Is it an eBay knock-off? I wouldn’t know without handling it. But at least I know it is NOT Chinese.

Subject:Re: Ming cloisonne for your discussion
Posted By: kk


Robert, I am not sure what you try to said.

What is Japanese KAJI primitive work? I can’t find this term anywhere?

I did not have any picture of a “mandarin hat” vessel here. Which piece are you talking about? The first of the last two pieces is a censer.

The Characters in the marks of the last two picture( censers) are Chinese Characters, so as the hat designs.

Please show me a Japanese pieces has the same type of enamels colors and similar design. No unrelated piece from ebay please.

thanks.

Subject:Re: Ming cloisonne for your discussion
Posted By: Robert Grady


Kk, the first cloisonne piece you show is either a “primative” 1850 Edo period bowl(read:made in Japan), or it is a cheap knock-off of a “primative” cloisonne Edo bowl.
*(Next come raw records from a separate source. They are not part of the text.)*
/-
Origin: expansion seat `planner-pub-hodgecm-mc-axioms-1-g14-0`, handover #W232 2026-08-20T15:53:55Z md5 4c51e1e91cae (PKG 8c952c365766 → 4c51e1e91cae; 243 l.; MECHANICAL (iib-R) rewrite v3.1 of the PKG file as it stands (90 token edits; rules R1x2+RX[h₂]x88)) (`HOME/mc/pub-hodgecm-mc-axioms-1-g14/revendor/kit-r55/stage55/HodgeCM/Model/Binders/Real34WedgeSpan.lean`, md5 4c51e1e91cae, 243 lines);
landed by the gen-22 packager (p-g22) in gate run 55 REPLACES the earlier landed copy of `HodgeCM/Model/Binders/Real34WedgeSpan.lean` (seat copy carried the packager Origin header of an earlier run (stripped)).
-/
/-
Origin: speedrun cell pub-hodgecm, MODEL-CONSTRUCTION sub-cell, unit pub-hodgecm-mc-binder-1-g11 (BINDER PROVER, gen 11; row 15's residual `hwedge`,
K34-PLAN §3 (γ) packaging), seat prover-pub-hodgecm-mc-binder-1-g11-0, 2026-08-20.  Target in PKG: HodgeCM/Model/Binders/Real34WedgeSpan.lean
(NEW additive leaf; imports `Binders/Real34PinsTotalPK` (#38, this lineage) only).  KERNEL ONLY: defs `admWedgeSet` (a `Set`) / `admWedgeSpan` (a submodule), theorems; 0 records of published theorems, nothing cited, 0 `def … : Prop`,
MODEL-N ±0, E unchanged.  Nothing here is a claim of the manuscripts under adjudication.
-/
import Summits.HodgeConjecture.HodgeCM.Model.Binders.Real34PinsTotalPK

/-!
# Row 15's `hwedge` is MEMBERSHIP IN A SPAN: the submodule of admissible (34) wedge sums

`Gen12PinsP.Real34CensusSide.hwedge` asks, for every inserted printed vector `core.side.ins f φ` of mc-binder-2's (34) census core, for a
`Fin n`-indexed family of `adm₃₄`-admissible situations of lines `2`, `3` with frames `φ₂ i`, `φ₃ i` and coefficients `a i` such that
`ins f φ = Σ i, a i • (tau34 (φ₂ i 0) (φ₃ i 1) − tau34 (φ₂ i 1) (φ₃ i 0))`.  This leaf shows that this `∃ n …`-shape IS membership in the
ℂ-span of the SINGLE admissible wedges and draws the consequences every producer of `hwedge` will use:

* § 1 `admWedgeSet S₀ hV` — the SINGLE admissible (34) wedges `tau34 (φ₂ 0) (φ₃ 1) − tau34 (φ₂ 1) (φ₃ 0)` of the side
  `S₀ : ThetaAdelicSide V c` in the regime `hV` (one level, two admissible situations with test families in `𝓙`, two frames with their frame
  equations); `admWedgeSpan S₀ hV := span ℂ (admWedgeSet S₀ hV)`; `wedge_mem_admWedgeSpan`;
* § 2 **`exists_wedgeSum_of_mem_admWedgeSpan`**: `Ψ ∈ admWedgeSpan S₀ hV` ⇒ the `hwedge`-body for `Ψ` (Mathlib `Submodule.mem_span_set'` +
  unpacking the chosen wedges into parallel `Fin n`-families — no dependent concatenation needed), and the converse `mem_admWedgeSpan_of_wedgeSum`;
* § 3 **`forall_mem_of_tprod_mem`**: a linear map out of a `PiTensorProduct` lands in a submodule as soon as it does on pure tensors
  (`PiTensorProduct.span_tprod_eq_top`) — the printed archimedean module `pl.F = ⨂[ℂ] b, (pl.loc b).M` of ANY `FockPlaces` is such a product;
* § 4 at the guarded pins: **`Gen12PinsP.Real34CensusSide.ofSpan core h`** (`h : ∀ f φ, core.side.ins f φ ∈ admWedgeSpan ((SGP …) V c) hV`) and
  **`Gen12PinsP.Real34CensusSide.ofTprod core h`** (`h : ∀ f m, core.side.ins f (tprod ℂ m) ∈ admWedgeSpan …`) — so row 15's residual
  `hwedge` READS: every transported inserted printed PURE tensor `ins₃₄ f (⊗_b m_b)` is a ℂ-combination of single admissible wedges of `SROG V c`.
  That is the statement the letter algebra ((α) finite part, (β) archimedean letters; mc-binder-2's `ins`/`isoOp` currency) and the supply of
  admissible line-2/3 situations with prescribed frames ((T3)/(T3′); theta-3 / carch-1 currency) must meet; `Submodule.add_mem/smul_mem/sum_mem`
  do the rest.
-/

set_option autoImplicit false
It looks like the latter because after looking at it some more it seems a little too “primative”. “Primative” in the sense that this is typically some of Japan’s early cloisonne work.

The last two pieces of cloisonne in your pics are definitely Japanese made to mimic Ming cloisonne. The mark is Japanese, not Chinese. It is well known to any serious collector of cloisonne that the Japanese made plenty of “Da Ming” copies so marked and your last two pics happen to be two examples of it.
That is a documented Japanese mark.

Okay, since a censer can be classified as a vessel, the pieces are Japanese censers made in the style of a “mandarin hat”, or should it be “mandarin’s hat” with a faux Ming mark.

Why do you think the bowl in your first pic is Chinese?

Subject:Re: Ming cloisonne for your discussion
Posted By: kk

Rebort,

What is Japanese KAJI primitive work? I can’t find this term “KAJI Work” anywhere? What is KAJI Work?

You said this is a typically Japanese cloisonne work. Then why don’t you show me a other Japaneses cloisonne piece in the SAME type of enamels colors and SIMILAR lotus follower design.No unrelated piece from ebay please.

You said the mark is a documented Japanese mark. Please tell us the name of the book has this mark.

You may compare my initial dish to this Ming Xudeng period (1426-1435) from national palace museum in Taipei. They both have very similar horse and flower designs same color enamels.

Subject:Re: Ming cloisonne replica
Posted By: kk


Peking people,

I don’t think you can find my dish in PanChaiYuan Market.